» TASK BRIEF
Below are some entries. Repeat exactly the lines from the one with "refine ⟨AdjoinRoot.of _" through the one with "(fun z hz => Algebra.subset_adjoin", and only those.

(Stored records)

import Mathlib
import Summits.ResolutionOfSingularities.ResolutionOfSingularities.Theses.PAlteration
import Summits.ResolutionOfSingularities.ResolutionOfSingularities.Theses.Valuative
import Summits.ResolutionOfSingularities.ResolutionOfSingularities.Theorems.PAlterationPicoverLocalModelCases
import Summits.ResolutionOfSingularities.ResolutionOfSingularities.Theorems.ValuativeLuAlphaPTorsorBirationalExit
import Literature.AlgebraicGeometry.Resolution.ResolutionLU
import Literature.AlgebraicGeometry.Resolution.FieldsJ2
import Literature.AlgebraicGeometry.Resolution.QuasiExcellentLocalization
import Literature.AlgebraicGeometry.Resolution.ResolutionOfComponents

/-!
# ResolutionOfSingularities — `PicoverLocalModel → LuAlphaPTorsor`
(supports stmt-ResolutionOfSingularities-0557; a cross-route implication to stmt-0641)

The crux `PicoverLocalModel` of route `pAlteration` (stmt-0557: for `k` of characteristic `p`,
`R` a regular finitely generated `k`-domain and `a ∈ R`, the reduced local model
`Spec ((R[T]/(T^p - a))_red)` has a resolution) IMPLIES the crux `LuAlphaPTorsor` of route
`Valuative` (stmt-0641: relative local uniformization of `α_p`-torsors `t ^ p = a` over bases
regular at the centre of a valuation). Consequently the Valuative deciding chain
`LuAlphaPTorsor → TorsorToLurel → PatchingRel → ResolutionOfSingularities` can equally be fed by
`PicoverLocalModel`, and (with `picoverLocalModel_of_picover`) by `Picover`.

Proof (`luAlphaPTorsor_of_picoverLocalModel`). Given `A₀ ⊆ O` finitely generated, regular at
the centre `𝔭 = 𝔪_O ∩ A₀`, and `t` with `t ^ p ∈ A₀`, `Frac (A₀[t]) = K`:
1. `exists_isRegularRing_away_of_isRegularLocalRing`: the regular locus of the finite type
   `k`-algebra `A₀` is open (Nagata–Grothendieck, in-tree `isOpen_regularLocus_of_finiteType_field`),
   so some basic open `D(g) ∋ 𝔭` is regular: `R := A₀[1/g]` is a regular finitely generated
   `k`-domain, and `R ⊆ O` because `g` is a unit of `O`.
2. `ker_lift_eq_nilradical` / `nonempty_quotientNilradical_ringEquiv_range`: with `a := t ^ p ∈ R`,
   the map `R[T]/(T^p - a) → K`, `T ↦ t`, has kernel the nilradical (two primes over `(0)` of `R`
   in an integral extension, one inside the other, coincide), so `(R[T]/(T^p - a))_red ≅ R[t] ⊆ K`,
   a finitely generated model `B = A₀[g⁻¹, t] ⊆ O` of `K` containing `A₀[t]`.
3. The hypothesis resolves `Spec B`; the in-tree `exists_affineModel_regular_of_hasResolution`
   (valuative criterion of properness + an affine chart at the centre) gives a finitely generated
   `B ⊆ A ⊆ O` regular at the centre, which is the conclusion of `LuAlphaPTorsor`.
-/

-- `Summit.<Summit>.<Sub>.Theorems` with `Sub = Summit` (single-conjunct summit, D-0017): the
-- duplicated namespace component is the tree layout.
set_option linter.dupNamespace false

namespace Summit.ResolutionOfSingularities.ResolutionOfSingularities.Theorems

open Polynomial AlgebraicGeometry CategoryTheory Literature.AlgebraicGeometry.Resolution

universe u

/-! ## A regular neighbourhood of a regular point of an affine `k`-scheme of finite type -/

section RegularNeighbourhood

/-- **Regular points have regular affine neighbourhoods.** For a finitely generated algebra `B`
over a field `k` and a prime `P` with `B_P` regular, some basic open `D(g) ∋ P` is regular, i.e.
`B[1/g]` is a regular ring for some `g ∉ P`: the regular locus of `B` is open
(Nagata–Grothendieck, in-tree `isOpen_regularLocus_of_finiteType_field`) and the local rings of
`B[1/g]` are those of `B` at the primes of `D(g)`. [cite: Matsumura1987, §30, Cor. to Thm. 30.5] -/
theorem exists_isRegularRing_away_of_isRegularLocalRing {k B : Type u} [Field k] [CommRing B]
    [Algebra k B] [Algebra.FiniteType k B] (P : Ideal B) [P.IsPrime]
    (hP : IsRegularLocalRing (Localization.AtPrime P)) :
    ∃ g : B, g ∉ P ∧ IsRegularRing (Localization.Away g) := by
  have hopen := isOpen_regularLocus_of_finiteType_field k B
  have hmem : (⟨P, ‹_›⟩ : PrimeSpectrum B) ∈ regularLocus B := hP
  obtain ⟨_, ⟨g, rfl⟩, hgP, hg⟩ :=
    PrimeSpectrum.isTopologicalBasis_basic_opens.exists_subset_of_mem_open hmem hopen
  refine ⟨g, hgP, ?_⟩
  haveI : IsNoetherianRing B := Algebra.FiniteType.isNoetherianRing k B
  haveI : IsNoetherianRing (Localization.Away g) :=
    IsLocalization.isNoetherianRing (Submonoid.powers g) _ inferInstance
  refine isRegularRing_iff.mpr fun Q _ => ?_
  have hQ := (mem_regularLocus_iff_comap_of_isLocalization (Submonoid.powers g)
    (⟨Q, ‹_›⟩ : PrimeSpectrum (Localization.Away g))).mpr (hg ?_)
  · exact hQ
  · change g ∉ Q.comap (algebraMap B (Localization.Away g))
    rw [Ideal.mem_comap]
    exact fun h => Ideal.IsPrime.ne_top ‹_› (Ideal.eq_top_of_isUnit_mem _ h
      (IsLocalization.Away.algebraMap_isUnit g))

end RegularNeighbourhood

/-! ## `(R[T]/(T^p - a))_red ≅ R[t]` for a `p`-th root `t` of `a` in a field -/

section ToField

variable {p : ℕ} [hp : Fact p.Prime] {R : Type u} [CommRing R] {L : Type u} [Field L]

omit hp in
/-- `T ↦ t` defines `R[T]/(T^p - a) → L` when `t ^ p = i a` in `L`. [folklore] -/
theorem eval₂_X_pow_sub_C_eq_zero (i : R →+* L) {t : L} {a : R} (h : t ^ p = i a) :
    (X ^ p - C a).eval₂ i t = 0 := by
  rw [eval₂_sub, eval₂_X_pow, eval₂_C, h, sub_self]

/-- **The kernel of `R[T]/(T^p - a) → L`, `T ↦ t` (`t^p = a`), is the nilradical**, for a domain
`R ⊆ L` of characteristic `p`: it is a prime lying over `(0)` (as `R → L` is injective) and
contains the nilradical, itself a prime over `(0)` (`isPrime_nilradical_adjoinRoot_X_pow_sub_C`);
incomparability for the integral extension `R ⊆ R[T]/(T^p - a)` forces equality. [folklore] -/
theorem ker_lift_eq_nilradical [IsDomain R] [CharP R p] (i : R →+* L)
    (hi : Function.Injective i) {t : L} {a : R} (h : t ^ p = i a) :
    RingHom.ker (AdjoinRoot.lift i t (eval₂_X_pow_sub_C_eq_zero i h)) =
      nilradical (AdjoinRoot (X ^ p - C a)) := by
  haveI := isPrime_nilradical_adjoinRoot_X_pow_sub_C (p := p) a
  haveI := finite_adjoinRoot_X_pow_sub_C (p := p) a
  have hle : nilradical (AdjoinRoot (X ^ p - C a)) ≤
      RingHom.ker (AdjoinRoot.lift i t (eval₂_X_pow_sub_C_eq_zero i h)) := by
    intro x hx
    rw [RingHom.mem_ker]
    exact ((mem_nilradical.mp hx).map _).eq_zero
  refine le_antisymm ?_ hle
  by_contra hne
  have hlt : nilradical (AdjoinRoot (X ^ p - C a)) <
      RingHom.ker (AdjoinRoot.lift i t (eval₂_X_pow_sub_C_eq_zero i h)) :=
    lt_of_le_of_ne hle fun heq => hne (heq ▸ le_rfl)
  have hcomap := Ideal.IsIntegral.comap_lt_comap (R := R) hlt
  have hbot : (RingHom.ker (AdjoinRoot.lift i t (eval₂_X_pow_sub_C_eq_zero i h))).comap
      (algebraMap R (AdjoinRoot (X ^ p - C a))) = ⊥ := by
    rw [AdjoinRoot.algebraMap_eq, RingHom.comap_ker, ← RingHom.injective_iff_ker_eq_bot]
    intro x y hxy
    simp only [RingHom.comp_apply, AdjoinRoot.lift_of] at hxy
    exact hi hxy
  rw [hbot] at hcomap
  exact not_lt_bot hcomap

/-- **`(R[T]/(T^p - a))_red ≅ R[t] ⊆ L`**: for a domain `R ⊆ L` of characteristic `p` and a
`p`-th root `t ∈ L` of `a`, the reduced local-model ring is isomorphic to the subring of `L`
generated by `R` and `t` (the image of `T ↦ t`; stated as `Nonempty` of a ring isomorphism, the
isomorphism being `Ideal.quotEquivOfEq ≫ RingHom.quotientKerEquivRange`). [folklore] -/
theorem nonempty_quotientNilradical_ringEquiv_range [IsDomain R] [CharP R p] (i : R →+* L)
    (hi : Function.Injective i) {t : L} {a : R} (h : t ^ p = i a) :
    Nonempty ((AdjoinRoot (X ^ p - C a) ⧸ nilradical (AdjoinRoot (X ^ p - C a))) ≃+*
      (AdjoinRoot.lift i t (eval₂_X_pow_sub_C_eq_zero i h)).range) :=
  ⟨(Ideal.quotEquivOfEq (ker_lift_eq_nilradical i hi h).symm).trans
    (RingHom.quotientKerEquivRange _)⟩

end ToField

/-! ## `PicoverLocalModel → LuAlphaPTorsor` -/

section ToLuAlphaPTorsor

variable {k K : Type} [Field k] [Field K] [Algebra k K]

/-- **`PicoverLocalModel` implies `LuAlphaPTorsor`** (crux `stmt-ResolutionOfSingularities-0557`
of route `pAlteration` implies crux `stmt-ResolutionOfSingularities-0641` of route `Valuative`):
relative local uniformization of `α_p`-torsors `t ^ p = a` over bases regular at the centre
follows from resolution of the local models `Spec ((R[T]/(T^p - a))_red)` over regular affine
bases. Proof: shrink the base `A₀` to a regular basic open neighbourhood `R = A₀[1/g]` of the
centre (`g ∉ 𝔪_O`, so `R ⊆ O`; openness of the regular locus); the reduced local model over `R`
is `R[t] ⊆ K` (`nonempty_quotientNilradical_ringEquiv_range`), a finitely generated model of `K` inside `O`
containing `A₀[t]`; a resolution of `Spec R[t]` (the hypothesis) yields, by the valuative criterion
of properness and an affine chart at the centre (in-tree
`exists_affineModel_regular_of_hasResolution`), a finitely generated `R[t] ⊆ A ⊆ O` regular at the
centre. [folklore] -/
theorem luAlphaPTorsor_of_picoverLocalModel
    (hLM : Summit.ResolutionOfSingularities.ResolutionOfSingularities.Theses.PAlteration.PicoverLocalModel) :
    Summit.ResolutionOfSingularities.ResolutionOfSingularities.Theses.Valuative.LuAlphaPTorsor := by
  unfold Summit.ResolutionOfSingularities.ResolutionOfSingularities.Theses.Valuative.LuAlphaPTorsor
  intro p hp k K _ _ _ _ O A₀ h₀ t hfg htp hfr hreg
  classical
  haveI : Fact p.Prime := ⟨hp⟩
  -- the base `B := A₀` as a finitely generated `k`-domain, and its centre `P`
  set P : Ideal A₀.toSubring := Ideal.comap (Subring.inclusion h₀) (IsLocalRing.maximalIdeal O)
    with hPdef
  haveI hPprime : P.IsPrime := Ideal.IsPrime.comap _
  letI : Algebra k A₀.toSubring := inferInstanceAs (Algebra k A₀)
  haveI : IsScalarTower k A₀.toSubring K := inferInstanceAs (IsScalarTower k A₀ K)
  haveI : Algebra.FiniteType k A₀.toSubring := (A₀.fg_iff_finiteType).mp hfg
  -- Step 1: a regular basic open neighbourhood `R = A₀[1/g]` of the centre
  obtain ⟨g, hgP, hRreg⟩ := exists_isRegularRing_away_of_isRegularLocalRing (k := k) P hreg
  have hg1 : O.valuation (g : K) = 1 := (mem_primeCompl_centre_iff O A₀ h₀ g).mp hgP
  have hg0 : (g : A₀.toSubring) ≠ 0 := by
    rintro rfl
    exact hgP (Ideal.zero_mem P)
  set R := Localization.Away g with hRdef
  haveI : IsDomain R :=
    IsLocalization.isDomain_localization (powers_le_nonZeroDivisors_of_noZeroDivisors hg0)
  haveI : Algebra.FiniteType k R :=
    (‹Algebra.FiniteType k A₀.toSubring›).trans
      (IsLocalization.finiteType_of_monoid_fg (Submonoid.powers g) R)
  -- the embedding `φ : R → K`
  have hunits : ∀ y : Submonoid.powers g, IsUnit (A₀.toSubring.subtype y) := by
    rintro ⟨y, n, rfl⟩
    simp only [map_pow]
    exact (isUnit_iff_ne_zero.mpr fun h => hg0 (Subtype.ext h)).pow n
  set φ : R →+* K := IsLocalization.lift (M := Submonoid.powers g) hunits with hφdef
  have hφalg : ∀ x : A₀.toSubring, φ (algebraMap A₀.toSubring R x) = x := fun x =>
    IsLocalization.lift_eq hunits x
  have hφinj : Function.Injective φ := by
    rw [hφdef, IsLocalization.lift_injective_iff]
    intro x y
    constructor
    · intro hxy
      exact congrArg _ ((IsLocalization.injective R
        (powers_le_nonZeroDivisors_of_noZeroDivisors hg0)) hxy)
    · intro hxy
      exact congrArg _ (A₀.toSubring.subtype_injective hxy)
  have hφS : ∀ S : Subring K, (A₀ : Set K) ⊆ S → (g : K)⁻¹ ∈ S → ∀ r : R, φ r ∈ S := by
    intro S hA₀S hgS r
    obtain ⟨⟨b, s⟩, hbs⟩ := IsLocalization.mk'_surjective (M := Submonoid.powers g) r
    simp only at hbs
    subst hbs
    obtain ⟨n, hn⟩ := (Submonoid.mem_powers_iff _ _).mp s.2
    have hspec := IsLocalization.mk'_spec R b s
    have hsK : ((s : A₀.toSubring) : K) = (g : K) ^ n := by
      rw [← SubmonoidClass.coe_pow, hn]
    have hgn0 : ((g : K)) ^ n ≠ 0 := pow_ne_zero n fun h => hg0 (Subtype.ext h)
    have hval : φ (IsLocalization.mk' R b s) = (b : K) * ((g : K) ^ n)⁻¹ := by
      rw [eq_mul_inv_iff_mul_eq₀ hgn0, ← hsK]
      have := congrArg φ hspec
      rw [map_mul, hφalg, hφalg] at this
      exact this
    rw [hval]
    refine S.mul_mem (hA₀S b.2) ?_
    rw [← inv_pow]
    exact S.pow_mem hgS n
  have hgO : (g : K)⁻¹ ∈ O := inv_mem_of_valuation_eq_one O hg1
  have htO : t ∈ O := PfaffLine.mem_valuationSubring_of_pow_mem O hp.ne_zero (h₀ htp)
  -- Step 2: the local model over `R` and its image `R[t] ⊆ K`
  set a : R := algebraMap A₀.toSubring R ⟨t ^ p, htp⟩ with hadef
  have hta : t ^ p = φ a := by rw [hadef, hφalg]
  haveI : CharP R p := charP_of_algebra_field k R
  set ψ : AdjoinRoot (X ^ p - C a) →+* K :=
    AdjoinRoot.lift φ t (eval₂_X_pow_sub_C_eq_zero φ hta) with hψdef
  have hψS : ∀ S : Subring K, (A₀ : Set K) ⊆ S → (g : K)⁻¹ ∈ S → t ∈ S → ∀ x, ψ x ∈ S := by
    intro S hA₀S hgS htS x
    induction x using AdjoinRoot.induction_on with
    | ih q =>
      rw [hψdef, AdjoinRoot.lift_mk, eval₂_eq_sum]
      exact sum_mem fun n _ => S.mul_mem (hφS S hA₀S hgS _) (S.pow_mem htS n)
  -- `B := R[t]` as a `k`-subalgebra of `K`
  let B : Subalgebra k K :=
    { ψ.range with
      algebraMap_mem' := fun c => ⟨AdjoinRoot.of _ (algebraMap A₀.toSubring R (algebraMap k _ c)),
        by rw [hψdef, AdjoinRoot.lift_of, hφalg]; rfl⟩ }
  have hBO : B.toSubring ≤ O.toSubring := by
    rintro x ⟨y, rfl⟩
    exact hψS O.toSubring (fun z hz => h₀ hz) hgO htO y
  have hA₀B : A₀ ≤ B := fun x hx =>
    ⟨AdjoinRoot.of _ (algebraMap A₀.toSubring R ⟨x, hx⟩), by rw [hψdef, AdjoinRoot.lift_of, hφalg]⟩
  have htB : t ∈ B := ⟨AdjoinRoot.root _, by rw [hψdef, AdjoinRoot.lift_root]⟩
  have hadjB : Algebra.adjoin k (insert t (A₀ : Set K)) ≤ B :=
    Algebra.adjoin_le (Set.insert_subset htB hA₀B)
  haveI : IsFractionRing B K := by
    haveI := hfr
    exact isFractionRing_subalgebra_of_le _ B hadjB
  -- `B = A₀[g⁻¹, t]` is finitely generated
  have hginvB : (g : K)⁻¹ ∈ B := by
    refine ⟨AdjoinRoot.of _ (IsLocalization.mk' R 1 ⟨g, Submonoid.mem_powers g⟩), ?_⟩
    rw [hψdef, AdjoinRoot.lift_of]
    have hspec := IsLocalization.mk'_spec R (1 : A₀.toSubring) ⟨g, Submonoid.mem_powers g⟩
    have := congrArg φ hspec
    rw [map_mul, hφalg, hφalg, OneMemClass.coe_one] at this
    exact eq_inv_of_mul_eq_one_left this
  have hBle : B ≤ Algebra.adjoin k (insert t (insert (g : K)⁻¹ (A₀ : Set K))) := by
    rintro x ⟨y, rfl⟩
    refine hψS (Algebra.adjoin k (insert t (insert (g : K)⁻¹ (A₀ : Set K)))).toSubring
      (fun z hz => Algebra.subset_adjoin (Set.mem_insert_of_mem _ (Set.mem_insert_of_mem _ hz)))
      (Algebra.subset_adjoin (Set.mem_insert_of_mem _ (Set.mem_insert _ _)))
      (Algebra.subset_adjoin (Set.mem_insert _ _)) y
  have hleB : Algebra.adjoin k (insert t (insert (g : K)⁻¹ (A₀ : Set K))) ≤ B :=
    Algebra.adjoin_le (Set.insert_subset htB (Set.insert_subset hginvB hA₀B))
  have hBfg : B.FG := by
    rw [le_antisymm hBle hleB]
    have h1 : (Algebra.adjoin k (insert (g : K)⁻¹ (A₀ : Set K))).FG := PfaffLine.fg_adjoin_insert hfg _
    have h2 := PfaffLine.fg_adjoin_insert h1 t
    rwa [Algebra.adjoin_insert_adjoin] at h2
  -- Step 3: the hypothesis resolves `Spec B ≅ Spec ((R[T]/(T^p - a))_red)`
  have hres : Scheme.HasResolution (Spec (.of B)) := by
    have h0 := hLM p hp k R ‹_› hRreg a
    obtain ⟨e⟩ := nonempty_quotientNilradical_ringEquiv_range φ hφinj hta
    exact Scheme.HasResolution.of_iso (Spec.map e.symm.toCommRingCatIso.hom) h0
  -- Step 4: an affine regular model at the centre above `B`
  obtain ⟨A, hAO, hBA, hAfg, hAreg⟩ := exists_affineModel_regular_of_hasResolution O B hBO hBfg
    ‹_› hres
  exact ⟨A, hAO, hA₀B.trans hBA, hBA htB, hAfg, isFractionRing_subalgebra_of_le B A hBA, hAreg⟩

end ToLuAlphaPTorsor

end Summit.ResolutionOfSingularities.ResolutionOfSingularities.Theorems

» FINISHED EXERCISE
    refine ⟨AdjoinRoot.of _ (IsLocalization.mk' R 1 ⟨g, Submonoid.mem_powers g⟩), ?_⟩
    rw [hψdef, AdjoinRoot.lift_of]
    have hspec := IsLocalization.mk'_spec R (1 : A₀.toSubring) ⟨g, Submonoid.mem_powers g⟩
    have := congrArg φ hspec
    rw [map_mul, hφalg, hφalg, OneMemClass.coe_one] at this
    exact eq_inv_of_mul_eq_one_left this
  have hBle : B ≤ Algebra.adjoin k (insert t (insert (g : K)⁻¹ (A₀ : Set K))) := by
    rintro x ⟨y, rfl⟩
    refine hψS (Algebra.adjoin k (insert t (insert (g : K)⁻¹ (A₀ : Set K)))).toSubring
      (fun z hz => Algebra.subset_adjoin (Set.mem_insert_of_mem _ (Set.mem_insert_of_mem _ hz)))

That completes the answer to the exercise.